Win right now is focusing on a few verticals: home and gifting, which is where its Homesick and Gravity brands fit in, and sports and outdoors, where Qalo and now Love Your Melon fit.

“It’s a really incredible product that we feel like, with our shared team, we can continue to really accelerate the growth of the brand,” Widrick said.

And the investment from Orangewood, he added, will help Win “to continue to add talent to that shared team that then powers our brands” and move at a faster pace.

Neil Goldfarb, a managing partner with Orangewood, has known about Win Brands for some time and has had a relationship with some of its management team for about 15 years, before Win was even founded.

“We think that this market, in terms of brands being aggregated up with best-in-class knowledge sharing and infrastructure, will be the winner long term in the industry. We truly believe Win can be transformative to the industry,” Goldfarb said. “What we’re trying to do is bring our operational resources and capital to help accelerate the business so that the company can do more of what they’re already doing.”

The benefit of holding companies

DTC brands in recent history have often grown and scaled independently. For some this has led to exits, most commonly via merger and acquisition, but public market entrances by way of IPO or more recently de-SPAC transaction have gained steam.

However, for brands that may not yet be ripe for acquisition by a large firm or have the revenue necessary to attract interest in the public markets, an alternative avenue has gained traction in order to help brands scale: holding companies.

In addition to Win Brands Group, companies like Pattern, Harry’s Inc. and Very Great have emerged as a way to provide resources and expertise to brands. For Win in particular, its shared team helps alleviate challenges many founders face and the company views itself as very founder-friendly, according to Widrick.

“I have very direct conversations with the founders about their options.
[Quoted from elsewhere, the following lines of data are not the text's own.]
/-- **Success bound for the subgroup-order experiment.** For a clean classical block
`|x⟩|c⟩|0⟩ ↦ |x⟩|c⟩|R c⟩` whose work register separates exactly the trial sums
`∑_{j ∈ trial t} c_j W_j ∈ G` (`W_j = 2^{l_j} g_{i_j}`), and `|G| < 4^ℓ`, every set `E` of control
read-outs containing all accurate read-outs of all generating character tuples has Born
probability `≥ (7/8)(11/12) = 77/96`: the read-out law is the uniform mixture over `ψ ∈ Ĝ^T` of
product weights (`kitaevCircuit_distributionChar`), generating `ψ` have mass `≥ 7/8`
(`card_not_generating_le`) and accurate read-outs mass `≥ 11/12` under each (`sum_clAccurate_ge`).
[cite: Kitaev1995, §3 (Lemma 10, Thm 1) and §4] -/
theorem subgroupOrder_success (V : QCircuit cliffordT (ℓ + (clNumControls ℓ + m))) (x : QReg ℓ)
    (R : QReg (clNumControls ℓ) → QReg m)
    (hV : ∀ y, V.toMatrix 0 *ᵥ basisState (coinInput x y) = basisState (tri x y (R y)))
    (g : Fin (clSlots ℓ) → G) (hG : Fintype.card G < clN ℓ)
    (hR : ∀ y y' : QReg (clNumControls ℓ), R y = R y' ↔
      ∀ t, (∑ j ∈ univ.filter (fun j => clTrialOf ℓ j = t), (if y j then clW g j else 0)) =
        ∑ j ∈ univ.filter (fun j => clTrialOf ℓ j = t), (if y' j then clW g j else 0))
    (E : Finset (QReg (clNumControls ℓ)))
    (hE : ∀ ψ : Fin (clTrials ℓ) → AddChar G ℂ, AddSubgroup.closure (Set.range ψ) = ⊤ →
      ∀ γ, ClAccurate g ψ γ → γ ∈ E) :
    77 / 96 ≤ ∑ γ ∈ E, ∑ ρ : QReg m,
      ‖(kitaevCircuit V (clTypeOf ℓ)).runOn 0 (basisState (padInput x (clNumControls ℓ + m)))
        (tri x γ ρ)‖ ^ 2 := by
  classical
  simp_rw [kitaevCircuit_distributionChar V (clTypeOf ℓ) x R hV (clTrialOf ℓ) (clW g) hR]
  rw [← mul_sum, Fintype.card_fin]
  change 77 / 96 ≤ 1 / (Fintype.card G : ℝ) ^ clTrials ℓ *
    ∑ γ ∈ E, ∑ ψ : Fin (clTrials ℓ) → AddChar G ℂ, ∏ j, clWeight g ψ j (γ j)
  rw [sum_comm]
  set n := Fintype.card G with hn
  set T := clTrials ℓ with hT
  have hn0 : 0 < n := Fintype.card_pos
  have hrK : (0 : ℝ) < (n : ℝ) ^ T := by positivity
  have hW0 : ∀ (ψ : Fin T → AddChar G ℂ) (γ : Fin (clNumControls ℓ) → Bool),
      0 ≤ ∏ j, clWeight g ψ j (γ j) := fun ψ γ => prod_nonneg fun j _ => clWeight_nonneg g ψ j _
  set good := univ.filter fun ψ : Fin T → AddChar G ℂ => AddSubgroup.closure (Set.range ψ) = ⊤
    with hgood
  have h1 : ∑ ψ ∈ good, (11 / 12 : ℝ) ≤
      ∑ ψ : Fin T → AddChar G ℂ, ∑ γ ∈ E, ∏ j, clWeight g ψ j (γ j) := by
    calc ∑ ψ ∈ good, (11 / 12 : ℝ)
        ≤ ∑ ψ ∈ good, ∑ γ ∈ E, ∏ j, clWeight g ψ j (γ j) := by
          refine sum_le_sum fun ψ hψ => ?_
          have hψ' : AddSubgroup.closure (Set.range ψ) = ⊤ := (mem_filter.1 hψ).2
          calc (11 / 12 : ℝ) ≤ ∑ γ ∈ univ.filter (fun γ => ClAccurate g ψ γ),
              ∏ j, clWeight g ψ j (γ j) := sum_clAccurate_ge g ψ
            _ ≤ ∑ γ ∈ E, ∏ j, clWeight g ψ j (γ j) :=
                sum_le_sum_of_subset_of_nonneg (fun γ hγ => hE ψ hψ' γ (mem_filter.1 hγ).2)
                  fun γ _ _ => hW0 ψ γ
      _ ≤ ∑ ψ : Fin T → AddChar G ℂ, ∑ γ ∈ E, ∏ j, clWeight g ψ j (γ j) :=
          sum_le_sum_of_subset_of_nonneg (filter_subset _ _) fun ψ _ _ =>
            sum_nonneg fun γ _ => hW0 ψ γ
  rw [sum_const, nsmul_eq_mul] at h1
  -- `#good ≥ (7/8) n^T`
  have hbad := card_not_generating_le (G := G) hG
  have hsplit : good.card + (univ.filter fun ψ : Fin T → AddChar G ℂ =>
      AddSubgroup.closure (Set.range ψ) ≠ ⊤).card = n ^ T := by
    rw [hgood, card_filter_add_card_filter_not, card_univ, Fintype.card_pi, prod_const,
      card_univ, Fintype.card_fin, AddChar.card_eq]
  have h2 : 7 / 8 * (n : ℝ) ^ T ≤ good.card := by
    have hb : (8 : ℝ) * ((univ.filter fun ψ : Fin T → AddChar G ℂ =>
        AddSubgroup.closure (Set.range ψ) ≠ ⊤).card : ℝ) ≤ (n : ℝ) ^ T := by exact_mod_cast hbad
    have hs : (good.card : ℝ) + ((univ.filter fun ψ : Fin T → AddChar G ℂ =>
        AddSubgroup.closure (Set.range ψ) ≠ ⊤).card : ℝ) = (n : ℝ) ^ T := by exact_mod_cast hsplit
    linarith
  have h3 : 7 / 8 * (n : ℝ) ^ T * (11 / 12) ≤
      ∑ ψ : Fin T → AddChar G ℂ, ∑ γ ∈ E, ∏ j, clWeight g ψ j (γ j) :=
    le_trans (mul_le_mul_of_nonneg_right h2 (by norm_num)) h1
  calc (77 / 96 : ℝ) = 1 / (n : ℝ) ^ T * (7 / 8 * (n : ℝ) ^ T * (11 / 12)) := by
        field_simp; ring
    _ ≤ 1 / (n : ℝ) ^ T * ∑ ψ : Fin T → AddChar G ℂ, ∑ γ ∈ E, ∏ j, clWeight g ψ j (γ j) :=
        mul_le_mul_of_nonneg_left h3 (by positivity)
I think if they’re large enough to eventually go public on their own, that’s a great option. I think if they have strategics that are interested in their business, that’s a great option,” he said. “I think we present a very different, let’s say second option, where we come at it from a founder mentality … We understand how challenging it is to build these businesses. And we come at them with a shared team of resources.”

By plugging the brands it acquires into its shared team, it frees up founders’ time to focus on other aspects of the business like “building great product,” Widrick said.

This was a selling point for Love Your Melon’s Quinn. Quinn and Keller will remain on as co-CEOs of the brand, and while they don’t expect anything to change around Love Your Melon’s mission, using Win’s shared team means they can focus on areas of the business they otherwise couldn’t. 

“We’re really excited about actually getting back to focusing on what we’re good at, which is the brand and on-the-ground marketing efforts and impact efforts. Because for a few years we got really bogged down in the operations of the business,” Quinn said.

The brand expects to bring back in-person events, which have been put on hold for the past two years. The brand is kicking off a “build your own beanie” tour, which allows recipients to customize their beanies from the color of the hat to the pom and patch attached to it. Love Your Melon initially tested it out in Minneapolis and plans to bring it to Boston, New York and Chicago in the back half of 2022.

One thing that differentiates Win Brands Group from other DTC holding companies, like Pattern or Harry’s Labs, is that it doesn’t incubate brands — and it doesn’t intend to going forward.

“We need to have a connection with and really have a lot of respect and confidence in the founders so that they become partners of ours,” Widrick said. “That gets us excited for the next chapter of growth for them.”

All of the brands Win brings into its portfolio are considered category-leading brands, by the company’s standards, and are profitable — something that has seemingly become scarce as more DTC brands enter the public markets.

“Our goal with them is simple: Can we grow your business faster than you would have been able to grow it on your own? And can we make that happen so that your brand is more profitable?” Widrick said.